(Task item):
Filter the material below down to the lines containing the word "theorem".
── Input
import Summits.Ventures.CertifiedManyBodySolver.Observables.PhaseSeparationExclusionBox
import Literature.MathematicalPhysics.QuantumLattice.HubbardTTPrimeThermalPhaseCoexistenceCanonicalSuperSegment
import HarnessLib

/-!
# Ventures/CertifiedManyBodySolver — Observables/PhaseSeparationExclusionBoxThermal.lean

HONEST FRAMING: the `T > 0` reading of the «competing orders» word of `Observables/PhaseSeparationExclusionBox.lean` — EXCLUSION of
MACROSCOPIC PHASE COEXISTENCE (a phase of density `≤ n₁` with a phase of density `≥ n₂`) in CANONICAL THERMAL torus-limit states
(sector Gibbs states) on a `(t′, U)` CELL of a material box, for every inverse temperature `β` above an explicit threshold set by
the `T = 0` margin; CONTROL class; conditional on the rows the instances name; the entropy allowance is the crude `log 4` per site
(no low-temperature improvement claimed); nothing about stripes / finite-period states, about which phase is realised, or about
superconductivity; no number of record. Zero compute, no definition, no claim node, no `sorry`.

Cell `pub/hubbard-downfold` (MO-S1 ↔ S2 seam «box ↦ one word»; D-0096 (ii)+(iii): `T > 0` × competing orders), seat
`hubbard-downfold-unc-2` (`prover-hubbard-downfold-unc-2-g19-0`). Law: `not_isTorusLimitOfMixture_mix_of_energyWindows_of_le`
(`Literature/…/HubbardTTPrimeThermalPhaseCoexistenceCanonicalSuperSegment.lean`, this seat; on top of hubbard-thermal's canonical
coexistence file): a ground-state energy cap at the mean density and floors at `n₁, n₂` with margin `M` exclude the coexistence at
every `β > 2 log 2 / M` (pressure window `−βe ≤ p ≤ 2H_b − βe`). This file transports it over a cell exactly as the `T = 0` column forms:
* `chord_ge_of_ends_ge` — a `U`-chord of two numbers `≥ m` is `≥ m`;
* `psT_not_thermal_mix_on_cell_of_fns` — the cell sentence from a cap function and two floor functions with `2 log 2 < β·margin`
  everywhere on the cell;
* `psT_not_thermal_mix_on_cell_of_columns` — COLUMN FORM: cap affine in `U`, two `n₂`-column laws, a dilute floor `F₁(s)`, both
  column margins `≥ m` on `[s₁, s₂]`, and `2 log 2 < β m` ⇒ the thermal exclusion on the whole cell `[s₁, s₂] × [U₁, U₂]`;
* `psT_not_thermal_mix_above_column` — one column law + cap non-decreasing in `U`, far-end margin `≥ m`.
Instances: `Downfold/BoxesLa214V115M2cPhaseSeparationThermal.lean` (LSCO `x = 1/8` cells around `U = 8`, `β ≥ 40 … 77`).
References: R. B. Israel, *Convexity in the Theory of Lattice Gases* (1979) Thm I.2.4 [Israel1979]; D. Ruelle, *Statistical
Mechanics* (1969) §3.3 [Ruelle1969]; V. J. Emery, S. A. Kivelson, H. Q. Lin, PRL 64 (1990) 475 [EmeryKivelsonLin1990].
-/

noncomputable section

namespace Summit.Ventures.CertifiedManyBodySolver.Observables

open Literature.MathematicalPhysics.QuantumLattice Literature.MathematicalPhysics.QuantumLattice.ThermodynamicLimit
open Literature.MathematicalPhysics.QuantumLattice.InfVolFermionState Set Filter

/-- **A chord of two numbers `≥ m` is `≥ m`** (`U₁ < U₂`, `U ∈ [U₁, U₂]`). [folklore] -/
theorem chord_ge_of_ends_ge {U₁ U₂ U g₁ g₂ m : ℝ} (h12 : U₁ < U₂) (hU : U ∈ Icc U₁ U₂) (h₁ : m ≤ g₁) (h₂ : m ≤ g₂) :
    m ≤ ((U₂ - U) * g₁ + (U - U₁) * g₂) / (U₂ - U₁) := by
  have hd : 0 < U₂ - U₁ := sub_pos.2 h12
  rw [le_div_iff₀ hd]
  have k1 := mul_le_mul_of_nonneg_left h₁ (sub_nonneg.2 hU.2)
  have k2 := mul_le_mul_of_nonneg_left h₂ (sub_nonneg.2 hU.1)
  nlinarith

/-- **THERMAL PS EXCLUSION ON A CELL from three bound functions.** Cell `[s₁, s₂] × [U₁, U₂]` (`U₁ ≥ 0`), `β > 0`, densities
`0 ≤ n₁ < n₂ < 2`, weights `a, b ≥ 0`, `a + b = 1`; a cap function `C` at `a n₁ + b n₂` and floor functions `F₁, F₂` at `n₁, n₂` (bounds on
the GROUND-STATE energy density) valid on the cell, with `2 log 2 < β·(a F₁ + b F₂ − C)` everywhere on the cell. Then at every `(s, U)` of
the cell no mixture `λω₁ + (1−λ)ω₂` (`0 < λ < 1`) of translation-invariant states with `0 < ρ(ω₁) ≤ n₁`, `n₂ ≤ ρ(ω₂) < 2` is a canonical
thermal torus-limit state at `(β; t, s, U; n)`, for any `0 < n < 2`. [cite: Israel1979, Thm. I.2.4] [cite: Ruelle1969, §3.3] -/
theorem psT_not_thermal_mix_on_cell_of_fns (t : ℝ) {s₁ s₂ U₁ U₂ n₁ n₂ a b β : ℝ} (hU₁ : 0 ≤ U₁) (hβ : 0 < β)
    (hn₁ : 0 ≤ n₁) (hn : n₁ < n₂) (hn₂ : n₂ < 2) (ha : 0 ≤ a) (hb : 0 ≤ b) (hab : a + b = 1) {C F₁ F₂ : ℝ → ℝ → ℝ}
    (hC : ∀ s ∈ Icc s₁ s₂, ∀ U ∈ Icc U₁ U₂, energyDensityTT' t s U (a * n₁ + b * n₂) ≤ C s U)
    (hF₁ : ∀ s ∈ Icc s₁ s₂, ∀ U ∈ Icc U₁ U₂, F₁ s U ≤ energyDensityTT' t s U n₁)
    (hF₂ : ∀ s ∈ Icc s₁ s₂, ∀ U ∈ Icc U₁ U₂, F₂ s U ≤ energyDensityTT' t s U n₂)
    (hpos : ∀ s ∈ Icc s₁ s₂, ∀ U ∈ Icc U₁ U₂, 2 * Real.log 2 < β * (a * F₁ s U + b * F₂ s U - C s U))
    {s : ℝ} (hs : s ∈ Icc s₁ s₂) {U : ℝ} (hU : U ∈ Icc U₁ U₂)
    {ω₁ ω₂ : InfVolFermionState 2} (h₁ : ω₁.IsTranslationInvariant) (h₂ : ω₂.IsTranslationInvariant)
    (hρ₁ : 0 < ω₁.density) (hρ₁' : ω₁.density ≤ n₁) (hρ₂ : n₂ ≤ ω₂.density) (hρ₂' : ω₂.density < 2)
    {n : ℝ} (hn0 : 0 < n) (hn2 : n < 2) {lam : ℝ} (hl0 : 0 < lam) (hl1 : lam < 1) {Ls : ℕ → ℕ}
    (hLs : Tendsto Ls atTop atTop) :
    ¬ (mix lam hl0.le hl1.le ω₁ ω₂).IsTorusLimitOfMixture (sectorGibbsCount n) (fun L => sectorGibbsWeightTT' β t s U n L)
      (fun L => sectorGibbsVectorTT' t s U n L) Ls :=
  not_isTorusLimitOfMixture_mix_of_energyWindows_of_le t s (hU₁.trans hU.1) hβ h₁ h₂ hρ₁ hρ₂' hn₁ hn₂ hρ₁' hn hρ₂ ha hb hab
    (hC s hs U hU) (hF₁ s hs U hU) (hF₂ s hs U hU) (hpos s hs U hU) hn0 hn2 hl0 hl1 hLs

/-- **THERMAL PS EXCLUSION ON A CELL, COLUMN FORM.** Cell `[s₁, s₂] × [U₁, U₂]` (`0 ≤ U₁ < U₂`), `β > 0`, `0 ≤ n₁ < n₂ < 2`, weights
`a + b = 1`; cap `e(t, s, U, a n₁ + b n₂) ≤ c₀ + c₁·U` on the cell; column laws `L_i(s) ≤ e(t, s, U_i, n₂)`; dilute floor `F₁(s) ≤ e(t, s, U, n₁)`
on the cell; both COLUMN MARGINS `≥ m` on `[s₁, s₂]` and `2 log 2 < β·m`. Then the `(≤ n₁ | ≥ n₂)` coexistence is excluded in every
canonical thermal state at `(β; t, s, U; n)` for every `(s, U)` of the cell (the margin at `(s, U)` is the `U`-chord of the column
margins, hence `≥ m`). [cite: Israel1979, Thm. I.2.4] [cite: Ruelle1969, §3.3] -/
theorem psT_not_thermal_mix_on_cell_of_columns (t : ℝ) {s₁ s₂ U₁ U₂ n₁ n₂ a b c₀ c₁ β m : ℝ} (hU₁ : 0 ≤ U₁)
    (h12 : U₁ < U₂) (hβ : 0 < β) (hn₁ : 0 ≤ n₁) (hn : n₁ < n₂) (hn₂ : n₂ < 2) (ha : 0 ≤ a) (hb : 0 ≤ b)
    (hab : a + b = 1) {L₁ L₂ F₁ : ℝ → ℝ}
    (hC : ∀ s ∈ Icc s₁ s₂, ∀ U ∈ Icc U₁ U₂, energyDensityTT' t s U (a * n₁ + b * n₂) ≤ c₀ + c₁ * U)
    (hL₁ : ∀ s ∈ Icc s₁ s₂, L₁ s ≤ energyDensityTT' t s U₁ n₂) (hL₂ : ∀ s ∈ Icc s₁ s₂, L₂ s ≤ energyDensityTT' t s U₂ n₂)
    (hF₁ : ∀ s ∈ Icc s₁ s₂, ∀ U ∈ Icc U₁ U₂, F₁ s ≤ energyDensityTT' t s U n₁)
    (hm₁ : ∀ s ∈ Icc s₁ s₂, m ≤ a * F₁ s + b * L₁ s - (c₀ + c₁ * U₁))
    (hm₂ : ∀ s ∈ Icc s₁ s₂, m ≤ a * F₁ s + b * L₂ s - (c₀ + c₁ * U₂)) (hβm : 2 * Real.log 2 < β * m)
    {s : ℝ} (hs : s ∈ Icc s₁ s₂) {U : ℝ} (hU : U ∈ Icc U₁ U₂)
    {ω₁ ω₂ : InfVolFermionState 2} (h₁ : ω₁.IsTranslationInvariant) (h₂ : ω₂.IsTranslationInvariant)
    (hρ₁ : 0 < ω₁.density) (hρ₁' : ω₁.density ≤ n₁) (hρ₂ : n₂ ≤ ω₂.density) (hρ₂' : ω₂.density < 2)
    {n : ℝ} (hn0 : 0 < n) (hn2 : n < 2) {lam : ℝ} (hl0 : 0 < lam) (hl1 : lam < 1) {Ls : ℕ → ℕ}
    (hLs : Tendsto Ls atTop atTop) :
    ¬ (mix lam hl0.le hl1.le ω₁ ω₂).IsTorusLimitOfMixture (sectorGibbsCount n) (fun L => sectorGibbsWeightTT' β t s U n L)
      (fun L => sectorGibbsVectorTT' t s U n L) Ls := by
  have hn2' : 0 ≤ n₂ := hn₁.trans hn.le
  refine psT_not_thermal_mix_on_cell_of_fns t hU₁ hβ hn₁ hn hn₂ ha hb hab (C := fun _ U => c₀ + c₁ * U)
    (F₁ := fun s _ => F₁ s) (F₂ := fun s U => ((U₂ - U) * L₁ s + (U - U₁) * L₂ s) / (U₂ - U₁)) hC hF₁
    (floor_on_cell_of_columnLaws t hn2' hn₂ hU₁ h12 hL₁ hL₂) ?_ hs hU h₁ h₂ hρ₁ hρ₁' hρ₂ hρ₂' hn0 hn2 hl0 hl1 hLs
  intro s hs U hU
  have hge := chord_ge_of_ends_ge h12 hU (hm₁ s hs) (hm₂ s hs)
  have hd : (U₂ - U₁) ≠ 0 := (sub_pos.2 h12).ne'
  have hid : a * F₁ s + b * (((U₂ - U) * L₁ s + (U - U₁) * L₂ s) / (U₂ - U₁)) - (c₀ + c₁ * U) =
      ((U₂ - U) * (a * F₁ s + b * L₁ s - (c₀ + c₁ * U₁)) + (U - U₁) * (a * F₁ s + b * L₂ s - (c₀ + c₁ * U₂))) /
        (U₂ - U₁) := by
    field_simp
    ring
  have hM : m ≤ a * F₁ s + b * (((U₂ - U) * L₁ s + (U - U₁) * L₂ s) / (U₂ - U₁)) - (c₀ + c₁ * U) := hid ▸ hge
  have k := mul_le_mul_of_nonneg_left hM hβ.le
  show 2 * Real.log 2 < β * (a * F₁ s + b * (((U₂ - U) * L₁ s + (U - U₁) * L₂ s) / (U₂ - U₁)) - (c₀ + c₁ * U))
  linarith

/-- **THERMAL PS EXCLUSION ABOVE A COLUMN.** For `U ∈ [U₂, U₃]` (`U₂ ≥ 0`), `β > 0`: a cap `e(t, s, U, a n₁ + b n₂) ≤ c₀ + c₁·U` with
`c₁ ≥ 0`, ONE column law `L(s) ≤ e(t, s, U₂, n₂)`, a dilute floor `F₁(s)` on the cell, the FAR-END margin
`a F₁(s) + b L(s) − (c₀ + c₁U₃) ≥ m` for every `s`, and `2 log 2 < β m`: the coexistence is excluded on the whole cell.
[cite: Israel1979, Thm. I.2.4] [cite: Griffiths1966, §II] -/
theorem psT_not_thermal_mix_above_column (t : ℝ) {s₁ s₂ U₂ U₃ n₁ n₂ a b c₀ c₁ β m : ℝ} (hU₂ : 0 ≤ U₂)
    (hc₁ : 0 ≤ c₁) (hβ : 0 < β) (hn₁ : 0 ≤ n₁) (hn : n₁ < n₂) (hn₂ : n₂ < 2) (ha : 0 ≤ a) (hb : 0 ≤ b)
    (hab : a + b = 1) {L F₁ : ℝ → ℝ}
    (hC : ∀ s ∈ Icc s₁ s₂, ∀ U ∈ Icc U₂ U₃, energyDensityTT' t s U (a * n₁ + b * n₂) ≤ c₀ + c₁ * U)
    (hL : ∀ s ∈ Icc s₁ s₂, L s ≤ energyDensityTT' t s U₂ n₂)
    (hF₁ : ∀ s ∈ Icc s₁ s₂, ∀ U ∈ Icc U₂ U₃, F₁ s ≤ energyDensityTT' t s U n₁)
    (hm : ∀ s ∈ Icc s₁ s₂, m ≤ a * F₁ s + b * L s - (c₀ + c₁ * U₃)) (hβm : 2 * Real.log 2 < β * m)
    {s : ℝ} (hs : s ∈ Icc s₁ s₂) {U : ℝ} (hU : U ∈ Icc U₂ U₃)
    {ω₁ ω₂ : InfVolFermionState 2} (h₁ : ω₁.IsTranslationInvariant) (h₂ : ω₂.IsTranslationInvariant)
    (hρ₁ : 0 < ω₁.density) (hρ₁' : ω₁.density ≤ n₁) (hρ₂ : n₂ ≤ ω₂.density) (hρ₂' : ω₂.density < 2)
    {n : ℝ} (hn0 : 0 < n) (hn2 : n < 2) {lam : ℝ} (hl0 : 0 < lam) (hl1 : lam < 1) {Ls : ℕ → ℕ}
    (hLs : Tendsto Ls atTop atTop) :
    ¬ (mix lam hl0.le hl1.le ω₁ ω₂).IsTorusLimitOfMixture (sectorGibbsCount n) (fun L => sectorGibbsWeightTT' β t s U n L)
      (fun L => sectorGibbsVectorTT' t s U n L) Ls := by
  have hn2' : 0 ≤ n₂ := hn₁.trans hn.le
  refine psT_not_thermal_mix_on_cell_of_fns t hU₂ hβ hn₁ hn hn₂ ha hb hab (C := fun _ U => c₀ + c₁ * U)
    (F₁ := fun s _ => F₁ s) (F₂ := fun s _ => L s) hC hF₁
    (fun s hs U hU => floor_above_column_of_law t hn2' hn₂ hU₂ hL s hs U hU.1) ?_ hs hU h₁ h₂ hρ₁ hρ₁' hρ₂ hρ₂'
    hn0 hn2 hl0 hl1 hLs
  intro s hs U hU
  have k := mul_le_mul_of_nonneg_left hU.2 hc₁
  have hM : m ≤ a * F₁ s + b * L s - (c₀ + c₁ * U) := by have := hm s hs; linarith
  have k2 := mul_le_mul_of_nonneg_left hM hβ.le
  show 2 * Real.log 2 < β * (a * F₁ s + b * L s - (c₀ + c₁ * U))
  linarith

end Summit.Ventures.CertifiedManyBodySolver.Observables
────
(Solution to this task):
theorem chord_ge_of_ends_ge {U₁ U₂ U g₁ g₂ m : ℝ} (h12 : U₁ < U₂) (hU : U ∈ Icc U₁ U₂) (h₁ : m ≤ g₁) (h₂ : m ≤ g₂) :
theorem psT_not_thermal_mix_on_cell_of_fns (t : ℝ) {s₁ s₂ U₁ U₂ n₁ n₂ a b β : ℝ} (hU₁ : 0 ≤ U₁) (hβ : 0 < β)
theorem psT_not_thermal_mix_on_cell_of_columns (t : ℝ) {s₁ s₂ U₁ U₂ n₁ n₂ a b c₀ c₁ β m : ℝ} (hU₁ : 0 ≤ U₁)
theorem psT_not_thermal_mix_above_column (t : ℝ) {s₁ s₂ U₂ U₃ n₁ n₂ a b c₀ c₁ β m : ℝ} (hU₂ : 0 ≤ U₂)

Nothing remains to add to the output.